Two potential drawbacks to using IBL that I often hear mentioned are the cost in time up front to build a course from scratch, and the fact that it is difficult to cover as much material as in a standard lecture course. While it does take substantial time to develop material for such a course, that time pays off down the road if you teach the course frequently, because there is much less prep work to be done during the term. There are also course packs freely available online through the peer-reviewed Journal of Inquiry-Based Learning in Mathematics [4], if you want to try out IBL without doing it from scratch. As for the amount of material, it's true that I probably cover fewer topics than a standard quarter-long number theory course, but I believe that by actively working through the material themselves, my students will better retain that which they do study. My hope is that the skills they develop in my class make them better learners of mathematics.

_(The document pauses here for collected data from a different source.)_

import Mathlib.Tactic.Linarith
import Literature.AnabelianGeometry.SemiGraphs.PSCCoveringBranchData
import Literature.AnabelianGeometry.SemiGraphs.PSCCoveringDatumTransport
import Literature.AnabelianGeometry.SemiGraphs.PSCCoveringDatumSturdy
import HarnessLib

/-!
# The loop-faithful covering datum `restrictBD`: counts, Def. 1.4 transfers, sturdiness (proofs)

PROOF-ONLY companion of `PSCCoveringBranchData.lean` ([CombGC] Def. 1.1 (ii), Rmk. 1.1.5, Def. 1.4;
author's ms pp. 6, 8, 10–11 [cite: MochizukiCombGC2007, Def 1.1(ii) p.6]).  For the covering
datum `G.restrictBD U hU bd` built from branch data `bd` (the repair of `restrict` after finding
F-L5t6g4-1: loops unfold according to `bd`):

* everything count-, subgroup- and filtration-level proved for `restrict`
  (`PSCCoveringDatumProofs`, `PSCCoveringDatumTransport`) holds VERBATIM for `restrictBD bd` — the
  two data agree except on `nodeEnds`/`genus`: `restrictBD_cuspCount_subgroupOf` (sub-covering
  counts), `isVerticial_restrictBD_iff'`, the six Def. 1.4 transfers `….restrictBD`;
* the Riemann–Hurwitz / sturdiness results are RE-PROVED for arbitrary branch data (their proofs
  only use the two inclusion laws): `branchCount_restrictBD_le` (`b_w ≤ d_w · b_v`),
  `genus_le_restrictBD_genus`, **`IsSturdy.restrictBD`** (coverings of sturdy data are sturdy, now
  for the loop-faithful datum), `isNoncuspidal_restrictBD_iff`.

No new definitions; no statement here takes a side on [IUTchIII] Cor. 3.12.
-/

namespace Literature.AnabelianGeometry.SemiGraphs

open scoped Pointwise

universe u

namespace PSCDatum

open PSCCovering

variable {P : Type u} [Group P] [TopologicalSpace P] [IsTopologicalGroup P]
  {P' : Type u} [Group P'] [TopologicalSpace P'] [IsTopologicalGroup P']
  (G : PSCDatum P) (H : PSCDatum P') (α : P ≃ₜ* P')
  (U : Subgroup P) [U.FiniteIndex] (hU : IsOpen (U : Set P))
  (U' : Subgroup P') [U'.FiniteIndex] (hU' : IsOpen (U' : Set P'))
  (h : U.map α.toMulEquiv.toMonoidHom = U') (bd : G.BranchData) (bd' : H.BranchData)

/-! ### Counts and subgroups (verbatim from `restrict`) -/

/-- Sub-covering cusp counts for `restrictBD`: `r` of the covering of `G_U` attached to `V ⊆ U`
is `G.cuspCount V`. [cite: MochizukiCombGC2007, Def 1.1(ii) p.6] -/
theorem restrictBD_cuspCount_subgroupOf (V : Subgroup P) (hV : V ≤ U) [V.FiniteIndex] :
    (G.restrictBD U hU bd).cuspCount (V.subgroupOf U) = G.cuspCount V :=
  G.restrict_cuspCount U hU V hV

/-- Sub-covering node counts for `restrictBD`. [cite: MochizukiCombGC2007, Def 1.1(ii) p.6] -/
theorem restrictBD_nodeCount_subgroupOf (V : Subgroup P) (hV : V ≤ U) [V.FiniteIndex] :
    (G.restrictBD U hU bd).nodeCount (V.subgroupOf U) = G.nodeCount V :=
  G.restrict_nodeCount U hU V hV

/-- Sub-covering vertex counts for `restrictBD`. [cite: MochizukiCombGC2007, Def 1.1(ii) p.6] -/
theorem restrictBD_vertCount_subgroupOf (V : Subgroup P) (hV : V ≤ U) [V.FiniteIndex] :
    (G.restrictBD U hU bd).vertCount (V.subgroupOf U) = G.vertCount V :=
  G.restrict_vertCount U hU V hV

variable {G U} in
/-- Verticial subgroups of `Π_{G_U}` (any branch data) are the traces of those of `Π_G`.
[cite: MochizukiCombGC2007, Def 1.1(ii) p.6] -/
theorem isVerticial_restrictBD_iff' (A : Subgroup U) :
    (G.restrictBD U hU bd).IsVerticial A ↔ ∃ B, G.IsVerticial B ∧ A = B.subgroupOf U :=
  isVerticial_restrict_iff hU A

variable {G U} in
/-- Edge-like subgroups of `Π_{G_U}` (any branch data) are the traces of those of `Π_G`.
[cite: MochizukiCombGC2007, Def 1.1(ii) pp.6-7] -/
theorem isEdgeLike_restrictBD_iff' (A : Subgroup U) :
    (G.restrictBD U hU bd).IsEdgeLike A ↔ ∃ B, G.IsEdgeLike B ∧ A = B.subgroupOf U :=
  isEdgeLike_restrict_iff hU A

variable {G U} in
/-- Cuspidal subgroups of `Π_{G_U}` (any branch data) are the traces of those of `Π_G`.
[cite: MochizukiCombGC2007, Def 1.1(ii) p.7] -/
theorem isCuspidal_restrictBD_iff' (A : Subgroup U) :
    (G.restrictBD U hU bd).IsCuspidal A ↔ ∃ B, G.IsCuspidal B ∧ A = B.subgroupOf U :=
  isCuspidal_restrict_iff hU A

/-- `M^vert` of a sub-covering computed in `restrictBD bd` is the one computed in `G`.
[cite: MochizukiCombGC2007, Def 1.1(ii) p.7] -/
theorem map_subtype_vertFil_restrictBD (V : Subgroup U) :
    ((G.restrictBD U hU bd).vertFil V).map U.subtype = G.vertFil (V.map U.subtype) :=
  G.map_subtype_vertFil hU V

/-! ### Def. 1.4 transfers for coverings corresponding via `α` (any branch data on both sides) -/

variable {U U'}

/-- Def. 1.4 (iv), cuspidal, for `restrictBD`. [cite: MochizukiCombGC2007, Def 1.4(iv) p.11] -/
theorem IsGroupTheoreticallyCuspidal.restrictBD (hα : G.IsGroupTheoreticallyCuspidal H α) :
    (G.restrictBD U hU bd).IsGroupTheoreticallyCuspidal (H.restrictBD U' hU' bd') (restrictIso α h) :=
  hα.restrict G H α hU hU' h

/-- Def. 1.4 (iv), verticial, for `restrictBD`. [cite: MochizukiCombGC2007, Def 1.4(iv) p.11] -/
theorem IsGroupTheoreticallyVerticial.restrictBD (hα : G.IsGroupTheoreticallyVerticial H α) :
    (G.restrictBD U hU bd).IsGroupTheoreticallyVerticial (H.restrictBD U' hU' bd') (restrictIso α h) :=
  hα.restrict G H α hU hU' h

/-- Def. 1.4 (iv), edge-like, for `restrictBD`. [cite: MochizukiCombGC2007, Def 1.4(iv) p.11] -/
theorem IsGroupTheoreticallyEdgeLike.restrictBD (hα : G.IsGroupTheoreticallyEdgeLike H α) :
    (G.restrictBD U hU bd).IsGroupTheoreticallyEdgeLike (H.restrictBD U' hU' bd') (restrictIso α h) :=
  hα.restrict G H α hU hU' h

/-- Def. 1.4 (ii) for `restrictBD` (profinite `Π`). [cite: MochizukiCombGC2007, Def 1.4(ii) p.10] -/
theorem IsNumericallyCuspidal.restrictBD [CompactSpace P] [CompactSpace P']
    (hα : G.IsNumericallyCuspidal H α) :
    (G.restrictBD U hU bd).IsNumericallyCuspidal (H.restrictBD U' hU' bd') (restrictIso α h) :=
  hα.restrict G H α hU hU' h

/-- Def. 1.4 (iii), verticial, for `restrictBD`. [cite: MochizukiCombGC2007, Def 1.4(iii) p.10] -/
theorem IsVerticiallyFiltrationPreserving.restrictBD (hα : G.IsVerticiallyFiltrationPreserving H α) :
    (G.restrictBD U hU bd).IsVerticiallyFiltrationPreserving (H.restrictBD U' hU' bd')
      (restrictIso α h) :=
  hα.restrict G H α hU hU' h

/-- Def. 1.4 (iii), edge-wise, for `restrictBD`. [cite: MochizukiCombGC2007, Def 1.4(iii) p.10] -/
theorem IsEdgewiseFiltrationPreserving.restrictBD (hα : G.IsEdgewiseFiltrationPreserving H α) :
    (G.restrictBD U hU bd).IsEdgewiseFiltrationPreserving (H.restrictBD U' hU' bd')
      (restrictIso α h) :=
  hα.restrict G H α hU hU' h

/-- Def. 1.4 (iii), graphically, for `restrictBD`. [cite: MochizukiCombGC2007, Def 1.4(iii) p.10] -/
theorem IsGraphicallyFiltrationPreserving.restrictBD (hα : G.IsGraphicallyFiltrationPreserving H α) :
    (G.restrictBD U hU bd).IsGraphicallyFiltrationPreserving (H.restrictBD U' hU' bd')
      (restrictIso α h) :=
  hα.restrict G H α hU hU' h

/-! ### Riemann–Hurwitz and sturdiness for arbitrary branch data -/

variable (U)

omit [IsTopologicalGroup P] in
/-- **`b_w ≤ d_w · b_v`** for the graph built from any branch data. [cite: MochizukiCombGC2007, Def 1.1(ii) p.6] -/
theorem branchCount_restrictBD_le (w : (G.restrictGraphBD U bd).V) :
    (G.restrictGraphBD U bd).branchCount w ≤ G.localDegree U w * G.graph.branchCount w.1 := by
  classical
  obtain ⟨v, j⟩ := w
  rw [(G.restrictGraphBD U bd).branchCount_eq_of_nodeEnds
      (fun d => G.vertexOver U (bd.fst d.1) (G.nrep U d * (ConjAct.ofConjAct (bd.conjFst d.1))⁻¹))
      (fun d => G.vertexOver U (bd.snd d.1) (G.nrep U d * (ConjAct.ofConjAct (bd.conjSnd d.1))⁻¹))
      (fun d => rfl),
    G.graph.branchCount_eq_of_nodeEnds bd.fst bd.snd bd.nodeEnds_eq, mul_add,
    Finset.card_filter, Finset.card_filter, Finset.mul_sum, Finset.mul_sum]
  set d := G.localDegree U ⟨v, j⟩ with hd
  have key : ∀ (K : Subgroup P) (v' : G.graph.V) (g : P),
      (∑ i : dcFin U K, if G.vertexOver U v' (dcRep U K i * g⁻¹) = ⟨v, j⟩ then 1 else 0) ≤
        d * (if v' = v then 1 else 0) := by
    intro K v' g
    by_cases hv : v' = v
    · subst hv
      rw [if_pos rfl, mul_one, ← Finset.card_filter]
      have e : (Finset.univ.filter fun i : dcFin U K =>
          G.vertexOver U v' (dcRep U K i * g⁻¹) = ⟨v', j⟩) =
          Finset.univ.filter fun i : dcFin U K => dcIdx U (G.vertGp v') (dcRep U K i * g⁻¹) = j := by
        ext i
        simp [vertexOver]
      rw [e]
      exact card_filter_dcIdx_le U K (G.vertGp v') g j
    · rw [if_neg hv, mul_zero]
      refine le_of_eq (Finset.sum_eq_zero fun i _ => if_neg fun h => hv ?_)
      exact congrArg Sigma.fst h
  refine add_le_add ?_ ?_
  · refine le_trans (le_of_eq (Fintype.sum_sigma _)) (Finset.sum_le_sum fun c _ => ?_)
    exact key (G.cuspGp c) (G.graph.cuspEnd c) (ConjAct.ofConjAct (G.cuspConj c))
  · refine le_trans (le_of_eq (Fintype.sum_sigma _)) (Finset.sum_le_sum fun e _ => ?_)
    rw [Finset.sum_add_distrib, mul_add]
    exact add_le_add (key (G.nodeGp e) (bd.fst e) (ConjAct.ofConjAct (bd.conjFst e)))
      (key (G.nodeGp e) (bd.snd e) (ConjAct.ofConjAct (bd.conjSnd e)))

/-- **`g_w ≥ g_v` for `g_v ≥ 1`** (Riemann–Hurwitz), any branch data. [cite: MochizukiCombGC2007, Rmk 1.1.5 p.8] -/
theorem genus_le_restrictBD_genus (w : (G.restrictGraphBD U bd).V) (hg : 1 ≤ G.genus w.1) :
    G.genus w.1 ≤ (G.restrictBD U hU bd).genus w := by
  have hb := G.branchCount_restrictBD_le U bd w
  have hd := G.localDegree_pos U w
  rw [restrictBD_genus]
  unfold hurwitzGenus
  set d := G.localDegree U w
  set gv := G.genus w.1
  set bv := G.graph.branchCount w.1
  set bw := (G.restrictGraphBD U bd).branchCount w
  have hb' : (bw : ℤ) ≤ (d : ℤ) * bv := by exact_mod_cast hb
  have hX : 2 * (gv : ℤ) - 2 ≤ (d : ℤ) * (2 * (gv : ℤ) - 2 + bv) - bw := by
    have hd' : (1 : ℤ) ≤ d := by exact_mod_cast hd
    have hg' : (1 : ℤ) ≤ gv := by exact_mod_cast hg
    nlinarith
  omega

/-- **Coverings of sturdy data are sturdy**, for the loop-faithful datum with ANY branch data.
[cite: MochizukiCombGC2007, Rmk 1.1.5 p.8] -/
theorem IsSturdy.restrictBD (hs : G.IsSturdy) : (G.restrictBD U hU bd).IsSturdy := fun w =>
  (hs w.1).trans (G.genus_le_restrictBD_genus U hU bd w (le_trans (by norm_num) (hs w.1)))

/-- `G_U` (any branch data) is noncuspidal iff `G` is. [cite: MochizukiCombGC2007, Def 1.1(i)-(ii) p.6] -/
theorem isNoncuspidal_restrictBD_iff :
    (G.restrictBD U hU bd).graph.IsNoncuspidal ↔ G.graph.IsNoncuspidal :=
  G.isNoncuspidal_restrict_iff U hU

end PSCDatum

end Literature.AnabelianGeometry.SemiGraphs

Moving forward, I continue to make minor revisions to the material each time I teach it. I would love to find the time to develop similar course materials for the two other proof courses I teach most often in discrete mathematics and abstract algebra. I have become convinced that IBL works best for me as teacher and, if they are willing to put the effort in, it is best for my students.

References and Resources

[1] The Academy of Inquiry-Based Learning,
[2] C. A. Coppin, W. T. Mahavier, E. L. May and E. Parker,
The Moore Method: A Pathway to Learner-Centered Instruction,
The Mathematical Association of America, Washington, D. C., 2009.

[3] Inquiry-Based Learning in College Mathematics,
University of Colorado, Ethnography & Evaluation Research, www.colorado.edu/eer/research/steminquiry.html.